━━━ DATA SUPPLIED ━━━
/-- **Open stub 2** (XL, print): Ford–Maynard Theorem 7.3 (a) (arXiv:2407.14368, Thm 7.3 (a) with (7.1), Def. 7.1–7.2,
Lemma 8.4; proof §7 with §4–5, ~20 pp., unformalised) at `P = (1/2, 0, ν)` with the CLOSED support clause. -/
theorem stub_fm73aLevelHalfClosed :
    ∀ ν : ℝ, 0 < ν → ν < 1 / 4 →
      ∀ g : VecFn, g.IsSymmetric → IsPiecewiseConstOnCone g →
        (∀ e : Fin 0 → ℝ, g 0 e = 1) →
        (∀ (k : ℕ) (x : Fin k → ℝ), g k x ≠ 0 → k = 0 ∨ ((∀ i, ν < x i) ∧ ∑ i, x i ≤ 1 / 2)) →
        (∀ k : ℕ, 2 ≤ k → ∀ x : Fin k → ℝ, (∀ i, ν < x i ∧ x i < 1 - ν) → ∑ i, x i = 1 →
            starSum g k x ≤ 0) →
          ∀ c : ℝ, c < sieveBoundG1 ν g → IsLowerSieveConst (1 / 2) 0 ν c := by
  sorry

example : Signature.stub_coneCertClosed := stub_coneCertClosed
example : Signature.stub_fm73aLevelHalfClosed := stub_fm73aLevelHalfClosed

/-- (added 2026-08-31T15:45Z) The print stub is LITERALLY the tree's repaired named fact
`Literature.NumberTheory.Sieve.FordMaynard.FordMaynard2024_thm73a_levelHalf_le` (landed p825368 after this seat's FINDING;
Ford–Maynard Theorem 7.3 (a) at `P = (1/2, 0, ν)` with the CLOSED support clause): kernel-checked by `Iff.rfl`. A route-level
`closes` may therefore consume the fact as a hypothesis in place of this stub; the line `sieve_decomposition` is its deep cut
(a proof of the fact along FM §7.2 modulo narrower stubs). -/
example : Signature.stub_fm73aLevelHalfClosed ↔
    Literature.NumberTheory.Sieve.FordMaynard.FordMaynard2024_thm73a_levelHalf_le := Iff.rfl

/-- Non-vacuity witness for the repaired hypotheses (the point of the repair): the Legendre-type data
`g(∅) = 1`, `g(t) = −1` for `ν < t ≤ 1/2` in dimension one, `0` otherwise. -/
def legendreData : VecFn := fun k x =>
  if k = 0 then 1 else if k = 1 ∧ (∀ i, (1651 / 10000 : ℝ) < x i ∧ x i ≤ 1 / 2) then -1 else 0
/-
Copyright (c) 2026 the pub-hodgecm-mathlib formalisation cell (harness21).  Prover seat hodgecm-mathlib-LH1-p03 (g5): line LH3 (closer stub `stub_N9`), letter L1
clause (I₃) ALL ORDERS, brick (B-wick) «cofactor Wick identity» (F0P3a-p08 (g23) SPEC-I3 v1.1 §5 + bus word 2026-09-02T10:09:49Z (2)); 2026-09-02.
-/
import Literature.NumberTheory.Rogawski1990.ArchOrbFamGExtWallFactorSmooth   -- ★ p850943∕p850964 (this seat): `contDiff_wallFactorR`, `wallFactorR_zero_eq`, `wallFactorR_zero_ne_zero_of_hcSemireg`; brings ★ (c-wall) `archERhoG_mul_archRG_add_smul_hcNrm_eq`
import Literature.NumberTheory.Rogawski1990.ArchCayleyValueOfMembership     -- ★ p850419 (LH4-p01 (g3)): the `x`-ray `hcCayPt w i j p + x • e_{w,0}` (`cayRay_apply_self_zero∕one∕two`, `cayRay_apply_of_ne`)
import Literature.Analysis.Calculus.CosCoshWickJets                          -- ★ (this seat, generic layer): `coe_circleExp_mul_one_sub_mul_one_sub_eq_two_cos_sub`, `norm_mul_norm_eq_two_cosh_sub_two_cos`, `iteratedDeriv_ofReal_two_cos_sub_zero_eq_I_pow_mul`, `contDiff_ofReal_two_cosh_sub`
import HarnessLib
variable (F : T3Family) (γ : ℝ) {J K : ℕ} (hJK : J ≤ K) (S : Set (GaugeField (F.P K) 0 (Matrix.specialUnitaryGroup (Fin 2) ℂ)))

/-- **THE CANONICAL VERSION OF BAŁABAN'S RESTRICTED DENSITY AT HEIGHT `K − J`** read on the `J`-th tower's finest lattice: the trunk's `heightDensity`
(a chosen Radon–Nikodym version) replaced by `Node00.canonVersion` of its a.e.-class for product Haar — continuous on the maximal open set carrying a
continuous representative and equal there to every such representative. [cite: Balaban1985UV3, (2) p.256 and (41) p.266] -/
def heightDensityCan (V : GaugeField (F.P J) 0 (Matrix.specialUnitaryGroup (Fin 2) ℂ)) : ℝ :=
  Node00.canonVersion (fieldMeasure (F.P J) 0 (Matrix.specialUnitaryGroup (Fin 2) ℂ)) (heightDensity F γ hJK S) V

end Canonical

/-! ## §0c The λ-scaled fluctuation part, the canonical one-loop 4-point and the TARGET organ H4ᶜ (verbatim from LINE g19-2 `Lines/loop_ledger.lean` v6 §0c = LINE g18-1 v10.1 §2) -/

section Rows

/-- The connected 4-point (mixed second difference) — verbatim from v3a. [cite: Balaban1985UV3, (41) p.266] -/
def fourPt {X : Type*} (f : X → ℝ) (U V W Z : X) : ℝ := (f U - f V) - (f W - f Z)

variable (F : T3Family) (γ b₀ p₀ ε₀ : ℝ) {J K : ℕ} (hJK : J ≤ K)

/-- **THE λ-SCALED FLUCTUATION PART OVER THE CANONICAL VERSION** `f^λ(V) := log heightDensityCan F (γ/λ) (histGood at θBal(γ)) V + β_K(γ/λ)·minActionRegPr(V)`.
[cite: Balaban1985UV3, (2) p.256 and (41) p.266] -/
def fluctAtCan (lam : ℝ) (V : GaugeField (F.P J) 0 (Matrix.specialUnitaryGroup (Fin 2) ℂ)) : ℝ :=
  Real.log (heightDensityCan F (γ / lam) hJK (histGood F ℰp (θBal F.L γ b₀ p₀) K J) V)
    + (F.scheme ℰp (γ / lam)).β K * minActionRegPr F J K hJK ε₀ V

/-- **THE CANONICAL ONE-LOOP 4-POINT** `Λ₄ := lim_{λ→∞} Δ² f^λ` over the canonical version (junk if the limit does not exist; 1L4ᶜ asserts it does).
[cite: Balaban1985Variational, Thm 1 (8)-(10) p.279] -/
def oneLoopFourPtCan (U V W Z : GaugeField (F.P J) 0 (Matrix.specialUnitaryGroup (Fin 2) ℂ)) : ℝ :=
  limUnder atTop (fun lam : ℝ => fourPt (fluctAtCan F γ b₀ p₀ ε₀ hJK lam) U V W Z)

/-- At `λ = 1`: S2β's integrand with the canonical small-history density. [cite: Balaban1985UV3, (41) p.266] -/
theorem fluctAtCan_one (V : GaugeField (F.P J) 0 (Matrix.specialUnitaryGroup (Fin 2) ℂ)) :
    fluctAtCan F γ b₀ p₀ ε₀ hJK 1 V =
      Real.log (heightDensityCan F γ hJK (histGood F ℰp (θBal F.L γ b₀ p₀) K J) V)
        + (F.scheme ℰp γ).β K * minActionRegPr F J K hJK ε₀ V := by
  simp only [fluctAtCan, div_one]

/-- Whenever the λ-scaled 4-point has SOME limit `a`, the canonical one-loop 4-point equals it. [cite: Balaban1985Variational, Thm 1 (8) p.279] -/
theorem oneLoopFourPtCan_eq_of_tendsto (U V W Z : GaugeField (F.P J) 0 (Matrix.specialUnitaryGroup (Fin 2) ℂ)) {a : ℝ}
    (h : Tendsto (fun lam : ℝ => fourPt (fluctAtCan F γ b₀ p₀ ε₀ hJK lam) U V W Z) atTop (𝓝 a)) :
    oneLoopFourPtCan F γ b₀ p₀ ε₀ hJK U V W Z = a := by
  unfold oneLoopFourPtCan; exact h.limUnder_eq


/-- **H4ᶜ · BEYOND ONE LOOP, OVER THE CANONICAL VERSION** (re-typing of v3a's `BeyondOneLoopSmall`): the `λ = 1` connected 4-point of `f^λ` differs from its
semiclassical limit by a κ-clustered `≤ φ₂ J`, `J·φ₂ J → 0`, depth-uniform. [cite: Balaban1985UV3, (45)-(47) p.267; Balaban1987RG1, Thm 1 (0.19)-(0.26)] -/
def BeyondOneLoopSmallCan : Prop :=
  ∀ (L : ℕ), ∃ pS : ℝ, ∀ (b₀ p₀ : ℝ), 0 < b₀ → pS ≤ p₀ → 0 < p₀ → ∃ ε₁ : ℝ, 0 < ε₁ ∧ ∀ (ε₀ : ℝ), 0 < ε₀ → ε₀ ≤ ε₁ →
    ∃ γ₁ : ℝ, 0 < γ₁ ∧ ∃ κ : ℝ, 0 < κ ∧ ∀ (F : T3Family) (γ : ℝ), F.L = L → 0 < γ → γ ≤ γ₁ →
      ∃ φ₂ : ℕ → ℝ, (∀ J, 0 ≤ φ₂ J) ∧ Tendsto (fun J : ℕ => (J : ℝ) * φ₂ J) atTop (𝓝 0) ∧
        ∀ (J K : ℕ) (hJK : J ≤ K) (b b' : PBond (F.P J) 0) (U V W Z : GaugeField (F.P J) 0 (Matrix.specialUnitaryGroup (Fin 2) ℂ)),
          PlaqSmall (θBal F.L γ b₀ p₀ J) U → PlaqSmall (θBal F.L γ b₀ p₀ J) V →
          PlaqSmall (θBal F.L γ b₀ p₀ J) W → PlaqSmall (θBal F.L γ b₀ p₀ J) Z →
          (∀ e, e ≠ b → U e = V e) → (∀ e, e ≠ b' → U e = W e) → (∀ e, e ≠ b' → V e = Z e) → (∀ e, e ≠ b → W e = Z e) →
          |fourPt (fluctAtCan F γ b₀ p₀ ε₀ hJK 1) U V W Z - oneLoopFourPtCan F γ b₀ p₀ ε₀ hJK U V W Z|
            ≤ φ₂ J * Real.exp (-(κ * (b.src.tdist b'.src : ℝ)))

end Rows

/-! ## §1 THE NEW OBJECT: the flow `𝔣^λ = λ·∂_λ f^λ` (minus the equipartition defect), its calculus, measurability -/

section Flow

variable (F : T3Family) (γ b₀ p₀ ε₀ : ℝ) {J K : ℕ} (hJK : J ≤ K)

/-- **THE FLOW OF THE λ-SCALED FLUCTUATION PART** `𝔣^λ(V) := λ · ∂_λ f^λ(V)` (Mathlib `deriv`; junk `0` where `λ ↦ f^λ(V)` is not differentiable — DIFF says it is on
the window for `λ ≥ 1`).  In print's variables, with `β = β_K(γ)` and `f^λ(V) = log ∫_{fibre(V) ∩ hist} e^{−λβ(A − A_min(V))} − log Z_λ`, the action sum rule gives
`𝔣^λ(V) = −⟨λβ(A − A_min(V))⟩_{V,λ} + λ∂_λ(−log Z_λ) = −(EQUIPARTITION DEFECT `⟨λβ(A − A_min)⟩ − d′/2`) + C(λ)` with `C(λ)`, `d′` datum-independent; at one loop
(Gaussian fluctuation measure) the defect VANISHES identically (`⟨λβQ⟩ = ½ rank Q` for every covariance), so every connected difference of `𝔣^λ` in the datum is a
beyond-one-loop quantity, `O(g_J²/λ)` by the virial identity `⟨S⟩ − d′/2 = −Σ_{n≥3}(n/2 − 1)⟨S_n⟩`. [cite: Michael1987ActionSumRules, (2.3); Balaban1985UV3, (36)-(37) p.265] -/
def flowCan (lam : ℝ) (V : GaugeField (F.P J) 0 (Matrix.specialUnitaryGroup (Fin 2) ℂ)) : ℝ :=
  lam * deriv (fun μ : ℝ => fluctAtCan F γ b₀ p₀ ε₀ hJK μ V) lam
━━━
[TASK DETAILS]
For this exercise, repeat exactly the lines of the data above from the one with "(a chosen Radon–Nikodym" down to the one with "(F.scheme ℰp (γ", both end lines included.

[SOLUTION TO THIS EXERCISE]
(a chosen Radon–Nikodym version) replaced by `Node00.canonVersion` of its a.e.-class for product Haar — continuous on the maximal open set carrying a
continuous representative and equal there to every such representative. [cite: Balaban1985UV3, (2) p.256 and (41) p.266] -/
def heightDensityCan (V : GaugeField (F.P J) 0 (Matrix.specialUnitaryGroup (Fin 2) ℂ)) : ℝ :=
  Node00.canonVersion (fieldMeasure (F.P J) 0 (Matrix.specialUnitaryGroup (Fin 2) ℂ)) (heightDensity F γ hJK S) V

end Canonical

/-! ## §0c The λ-scaled fluctuation part, the canonical one-loop 4-point and the TARGET organ H4ᶜ (verbatim from LINE g19-2 `Lines/loop_ledger.lean` v6 §0c = LINE g18-1 v10.1 §2) -/

section Rows

/-- The connected 4-point (mixed second difference) — verbatim from v3a. [cite: Balaban1985UV3, (41) p.266] -/
def fourPt {X : Type*} (f : X → ℝ) (U V W Z : X) : ℝ := (f U - f V) - (f W - f Z)

variable (F : T3Family) (γ b₀ p₀ ε₀ : ℝ) {J K : ℕ} (hJK : J ≤ K)

/-- **THE λ-SCALED FLUCTUATION PART OVER THE CANONICAL VERSION** `f^λ(V) := log heightDensityCan F (γ/λ) (histGood at θBal(γ)) V + β_K(γ/λ)·minActionRegPr(V)`.
[cite: Balaban1985UV3, (2) p.256 and (41) p.266] -/
def fluctAtCan (lam : ℝ) (V : GaugeField (F.P J) 0 (Matrix.specialUnitaryGroup (Fin 2) ℂ)) : ℝ :=
  Real.log (heightDensityCan F (γ / lam) hJK (histGood F ℰp (θBal F.L γ b₀ p₀) K J) V)
    + (F.scheme ℰp (γ / lam)).β K * minActionRegPr F J K hJK ε₀ V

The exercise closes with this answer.